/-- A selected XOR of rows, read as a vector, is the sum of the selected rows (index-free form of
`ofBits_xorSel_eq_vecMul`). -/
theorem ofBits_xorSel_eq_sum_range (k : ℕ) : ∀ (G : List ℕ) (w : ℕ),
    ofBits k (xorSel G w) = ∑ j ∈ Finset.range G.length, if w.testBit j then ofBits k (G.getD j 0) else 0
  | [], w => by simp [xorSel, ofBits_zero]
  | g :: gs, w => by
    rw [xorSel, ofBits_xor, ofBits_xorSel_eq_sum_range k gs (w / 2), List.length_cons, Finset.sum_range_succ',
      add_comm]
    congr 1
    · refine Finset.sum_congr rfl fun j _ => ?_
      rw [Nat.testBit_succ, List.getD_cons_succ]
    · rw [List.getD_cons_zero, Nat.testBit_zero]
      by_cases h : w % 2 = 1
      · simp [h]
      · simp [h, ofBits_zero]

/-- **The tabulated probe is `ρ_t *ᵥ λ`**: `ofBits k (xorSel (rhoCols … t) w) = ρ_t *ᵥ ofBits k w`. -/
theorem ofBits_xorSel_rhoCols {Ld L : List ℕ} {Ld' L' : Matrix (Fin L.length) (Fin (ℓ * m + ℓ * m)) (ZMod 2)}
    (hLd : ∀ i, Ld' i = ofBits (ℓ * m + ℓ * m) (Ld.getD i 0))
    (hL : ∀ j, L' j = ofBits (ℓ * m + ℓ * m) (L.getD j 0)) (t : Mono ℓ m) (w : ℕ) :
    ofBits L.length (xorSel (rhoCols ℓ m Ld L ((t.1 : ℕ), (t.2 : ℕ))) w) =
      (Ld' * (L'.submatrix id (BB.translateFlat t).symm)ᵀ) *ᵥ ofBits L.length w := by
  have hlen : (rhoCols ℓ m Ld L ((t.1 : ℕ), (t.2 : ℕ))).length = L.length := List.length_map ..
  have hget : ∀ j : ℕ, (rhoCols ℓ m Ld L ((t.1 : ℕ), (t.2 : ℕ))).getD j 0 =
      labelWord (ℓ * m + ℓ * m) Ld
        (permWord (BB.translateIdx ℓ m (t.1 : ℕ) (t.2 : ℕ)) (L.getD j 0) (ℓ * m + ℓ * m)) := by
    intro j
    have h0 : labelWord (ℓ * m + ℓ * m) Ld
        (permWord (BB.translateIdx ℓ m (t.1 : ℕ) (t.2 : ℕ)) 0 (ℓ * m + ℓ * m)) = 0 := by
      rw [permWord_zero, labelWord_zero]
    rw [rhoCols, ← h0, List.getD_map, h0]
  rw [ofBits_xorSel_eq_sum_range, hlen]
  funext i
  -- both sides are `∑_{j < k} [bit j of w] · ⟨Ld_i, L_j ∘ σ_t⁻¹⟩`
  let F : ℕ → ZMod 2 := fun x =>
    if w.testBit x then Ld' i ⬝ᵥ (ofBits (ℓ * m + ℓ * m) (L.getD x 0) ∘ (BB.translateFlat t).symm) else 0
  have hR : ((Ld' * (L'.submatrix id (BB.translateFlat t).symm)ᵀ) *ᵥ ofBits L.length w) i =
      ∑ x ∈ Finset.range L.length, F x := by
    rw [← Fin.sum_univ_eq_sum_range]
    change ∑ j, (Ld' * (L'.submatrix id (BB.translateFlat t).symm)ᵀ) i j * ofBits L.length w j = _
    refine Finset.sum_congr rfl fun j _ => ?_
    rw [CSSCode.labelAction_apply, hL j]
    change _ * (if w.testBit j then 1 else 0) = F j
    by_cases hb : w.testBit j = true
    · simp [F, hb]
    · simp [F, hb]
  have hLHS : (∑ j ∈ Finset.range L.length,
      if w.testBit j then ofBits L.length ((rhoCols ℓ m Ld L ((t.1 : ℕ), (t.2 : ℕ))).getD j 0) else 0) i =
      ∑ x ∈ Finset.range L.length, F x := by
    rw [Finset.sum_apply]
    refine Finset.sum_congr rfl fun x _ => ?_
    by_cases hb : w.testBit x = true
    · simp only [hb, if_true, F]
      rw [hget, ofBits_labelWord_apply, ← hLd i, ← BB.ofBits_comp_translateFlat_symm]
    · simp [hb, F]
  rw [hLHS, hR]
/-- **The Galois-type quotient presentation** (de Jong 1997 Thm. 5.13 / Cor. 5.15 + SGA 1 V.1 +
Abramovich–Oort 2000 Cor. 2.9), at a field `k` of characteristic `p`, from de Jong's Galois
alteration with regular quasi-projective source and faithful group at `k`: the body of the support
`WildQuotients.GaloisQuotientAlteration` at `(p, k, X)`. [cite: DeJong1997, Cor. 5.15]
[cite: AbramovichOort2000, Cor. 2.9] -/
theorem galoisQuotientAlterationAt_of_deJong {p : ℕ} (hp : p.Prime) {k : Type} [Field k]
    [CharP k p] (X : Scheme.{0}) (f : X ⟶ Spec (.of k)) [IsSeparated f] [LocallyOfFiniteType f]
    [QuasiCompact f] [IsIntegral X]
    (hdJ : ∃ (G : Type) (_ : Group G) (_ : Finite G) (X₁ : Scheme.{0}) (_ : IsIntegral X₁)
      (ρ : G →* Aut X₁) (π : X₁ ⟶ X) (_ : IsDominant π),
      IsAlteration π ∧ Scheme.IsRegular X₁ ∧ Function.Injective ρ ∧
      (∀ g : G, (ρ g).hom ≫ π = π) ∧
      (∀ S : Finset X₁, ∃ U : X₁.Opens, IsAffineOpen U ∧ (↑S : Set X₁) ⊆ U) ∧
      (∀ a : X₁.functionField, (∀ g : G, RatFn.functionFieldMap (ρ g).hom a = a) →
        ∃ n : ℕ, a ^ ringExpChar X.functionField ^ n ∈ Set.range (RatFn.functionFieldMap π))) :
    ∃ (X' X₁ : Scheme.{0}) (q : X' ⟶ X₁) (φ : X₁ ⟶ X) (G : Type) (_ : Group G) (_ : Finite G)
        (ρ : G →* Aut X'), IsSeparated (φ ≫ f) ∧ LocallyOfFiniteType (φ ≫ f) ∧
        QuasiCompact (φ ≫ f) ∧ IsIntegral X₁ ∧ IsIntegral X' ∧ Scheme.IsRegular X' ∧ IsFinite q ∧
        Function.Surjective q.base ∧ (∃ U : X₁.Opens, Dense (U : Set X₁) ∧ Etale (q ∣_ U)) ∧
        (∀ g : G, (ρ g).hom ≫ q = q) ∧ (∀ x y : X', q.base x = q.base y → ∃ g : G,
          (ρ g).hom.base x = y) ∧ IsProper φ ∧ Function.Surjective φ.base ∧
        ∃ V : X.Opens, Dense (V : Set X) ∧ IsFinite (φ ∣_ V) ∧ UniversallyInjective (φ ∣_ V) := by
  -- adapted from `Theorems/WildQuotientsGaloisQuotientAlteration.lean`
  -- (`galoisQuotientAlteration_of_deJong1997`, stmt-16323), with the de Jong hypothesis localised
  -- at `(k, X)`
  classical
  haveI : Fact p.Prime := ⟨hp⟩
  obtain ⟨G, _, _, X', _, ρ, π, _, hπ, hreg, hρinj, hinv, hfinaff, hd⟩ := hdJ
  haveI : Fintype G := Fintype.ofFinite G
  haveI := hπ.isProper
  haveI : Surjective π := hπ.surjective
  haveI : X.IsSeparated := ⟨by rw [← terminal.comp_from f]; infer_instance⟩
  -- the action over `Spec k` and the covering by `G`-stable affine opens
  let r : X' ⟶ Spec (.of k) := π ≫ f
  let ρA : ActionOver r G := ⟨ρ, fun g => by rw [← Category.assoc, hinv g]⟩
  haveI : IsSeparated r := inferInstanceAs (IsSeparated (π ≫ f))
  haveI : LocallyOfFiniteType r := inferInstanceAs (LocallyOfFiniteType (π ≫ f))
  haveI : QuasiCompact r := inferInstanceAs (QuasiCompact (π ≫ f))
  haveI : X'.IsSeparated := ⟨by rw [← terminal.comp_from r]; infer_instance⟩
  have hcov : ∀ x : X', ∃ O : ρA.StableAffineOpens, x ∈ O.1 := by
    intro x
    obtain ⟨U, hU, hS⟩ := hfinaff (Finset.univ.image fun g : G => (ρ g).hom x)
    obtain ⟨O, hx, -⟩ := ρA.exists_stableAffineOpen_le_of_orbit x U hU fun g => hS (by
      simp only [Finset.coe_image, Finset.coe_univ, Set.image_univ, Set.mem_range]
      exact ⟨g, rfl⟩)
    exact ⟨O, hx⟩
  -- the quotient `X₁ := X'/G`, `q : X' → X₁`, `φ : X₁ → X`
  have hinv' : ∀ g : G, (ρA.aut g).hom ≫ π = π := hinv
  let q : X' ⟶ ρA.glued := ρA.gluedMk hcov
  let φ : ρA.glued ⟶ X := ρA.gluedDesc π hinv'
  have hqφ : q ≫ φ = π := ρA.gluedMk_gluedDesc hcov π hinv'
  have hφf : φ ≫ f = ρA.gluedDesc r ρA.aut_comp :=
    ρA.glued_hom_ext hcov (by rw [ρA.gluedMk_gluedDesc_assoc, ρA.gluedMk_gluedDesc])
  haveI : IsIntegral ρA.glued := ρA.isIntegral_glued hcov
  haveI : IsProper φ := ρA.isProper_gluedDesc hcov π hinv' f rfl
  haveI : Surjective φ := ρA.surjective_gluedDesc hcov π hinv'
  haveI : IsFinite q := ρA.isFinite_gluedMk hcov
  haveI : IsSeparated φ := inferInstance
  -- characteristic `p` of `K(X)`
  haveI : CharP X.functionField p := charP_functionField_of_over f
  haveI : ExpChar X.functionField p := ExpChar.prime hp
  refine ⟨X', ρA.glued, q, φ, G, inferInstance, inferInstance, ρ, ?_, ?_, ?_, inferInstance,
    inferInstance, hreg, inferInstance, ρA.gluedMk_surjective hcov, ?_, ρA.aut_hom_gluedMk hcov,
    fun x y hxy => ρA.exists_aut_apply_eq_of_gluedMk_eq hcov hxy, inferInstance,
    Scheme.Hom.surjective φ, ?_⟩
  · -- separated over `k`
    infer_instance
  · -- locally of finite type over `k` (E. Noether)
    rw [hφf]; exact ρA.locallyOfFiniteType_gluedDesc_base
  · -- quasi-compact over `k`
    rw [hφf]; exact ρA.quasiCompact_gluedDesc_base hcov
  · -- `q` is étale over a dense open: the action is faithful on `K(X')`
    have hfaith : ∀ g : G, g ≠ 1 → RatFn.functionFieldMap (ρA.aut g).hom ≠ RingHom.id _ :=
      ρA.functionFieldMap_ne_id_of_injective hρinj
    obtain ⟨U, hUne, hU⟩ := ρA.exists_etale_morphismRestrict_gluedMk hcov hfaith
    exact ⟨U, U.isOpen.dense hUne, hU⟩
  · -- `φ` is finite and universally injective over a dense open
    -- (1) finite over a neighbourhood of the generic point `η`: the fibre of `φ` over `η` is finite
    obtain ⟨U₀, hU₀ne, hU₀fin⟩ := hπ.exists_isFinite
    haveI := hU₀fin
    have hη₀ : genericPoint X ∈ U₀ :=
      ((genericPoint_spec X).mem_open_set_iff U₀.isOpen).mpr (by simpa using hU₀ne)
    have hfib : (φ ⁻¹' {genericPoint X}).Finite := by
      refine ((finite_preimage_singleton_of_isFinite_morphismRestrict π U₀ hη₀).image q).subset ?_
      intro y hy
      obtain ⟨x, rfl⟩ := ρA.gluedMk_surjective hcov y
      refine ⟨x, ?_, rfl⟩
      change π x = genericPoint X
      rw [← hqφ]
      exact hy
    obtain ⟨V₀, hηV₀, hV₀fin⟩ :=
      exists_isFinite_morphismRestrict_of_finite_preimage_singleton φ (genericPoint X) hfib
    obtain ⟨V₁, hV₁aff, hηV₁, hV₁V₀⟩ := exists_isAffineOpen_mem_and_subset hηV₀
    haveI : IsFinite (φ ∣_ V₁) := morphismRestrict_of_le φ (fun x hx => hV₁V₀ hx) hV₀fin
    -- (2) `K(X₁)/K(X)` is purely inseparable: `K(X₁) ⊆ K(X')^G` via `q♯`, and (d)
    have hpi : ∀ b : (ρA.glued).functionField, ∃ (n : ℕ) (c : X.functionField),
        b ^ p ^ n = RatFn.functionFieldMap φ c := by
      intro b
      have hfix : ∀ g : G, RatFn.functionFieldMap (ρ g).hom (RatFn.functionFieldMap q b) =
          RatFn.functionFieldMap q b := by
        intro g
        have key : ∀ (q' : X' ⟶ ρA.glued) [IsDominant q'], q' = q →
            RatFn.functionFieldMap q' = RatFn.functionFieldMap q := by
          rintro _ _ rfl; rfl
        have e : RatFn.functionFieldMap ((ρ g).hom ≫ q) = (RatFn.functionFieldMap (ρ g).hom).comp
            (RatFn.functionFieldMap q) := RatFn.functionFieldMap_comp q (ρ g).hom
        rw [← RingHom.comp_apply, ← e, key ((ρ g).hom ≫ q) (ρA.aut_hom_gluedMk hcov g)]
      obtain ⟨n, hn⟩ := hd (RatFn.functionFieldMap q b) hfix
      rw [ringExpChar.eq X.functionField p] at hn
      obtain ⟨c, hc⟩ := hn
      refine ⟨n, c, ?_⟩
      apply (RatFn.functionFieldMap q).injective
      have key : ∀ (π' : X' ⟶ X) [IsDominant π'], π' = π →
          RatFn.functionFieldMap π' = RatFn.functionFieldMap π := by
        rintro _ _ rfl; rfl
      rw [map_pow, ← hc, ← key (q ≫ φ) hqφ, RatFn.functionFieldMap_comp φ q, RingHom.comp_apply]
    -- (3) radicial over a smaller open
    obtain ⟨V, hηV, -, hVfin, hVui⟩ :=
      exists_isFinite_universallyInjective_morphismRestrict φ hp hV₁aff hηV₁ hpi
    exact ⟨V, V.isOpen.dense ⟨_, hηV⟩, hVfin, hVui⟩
#####
▶ [Work instructions]: Identify the lines in the entries that hold "exact" and return each one.

▶ [Solution for this task]:
      exact ⟨g, rfl⟩)
    exact ⟨O, hx⟩
    rw [hφf]; exact ρA.locallyOfFiniteType_gluedDesc_base
    rw [hφf]; exact ρA.quasiCompact_gluedDesc_base hcov
    exact ⟨U, U.isOpen.dense hUne, hU⟩
      exact hy
    exact ⟨V, V.isOpen.dense ⟨_, hηV⟩, hVfin, hVui⟩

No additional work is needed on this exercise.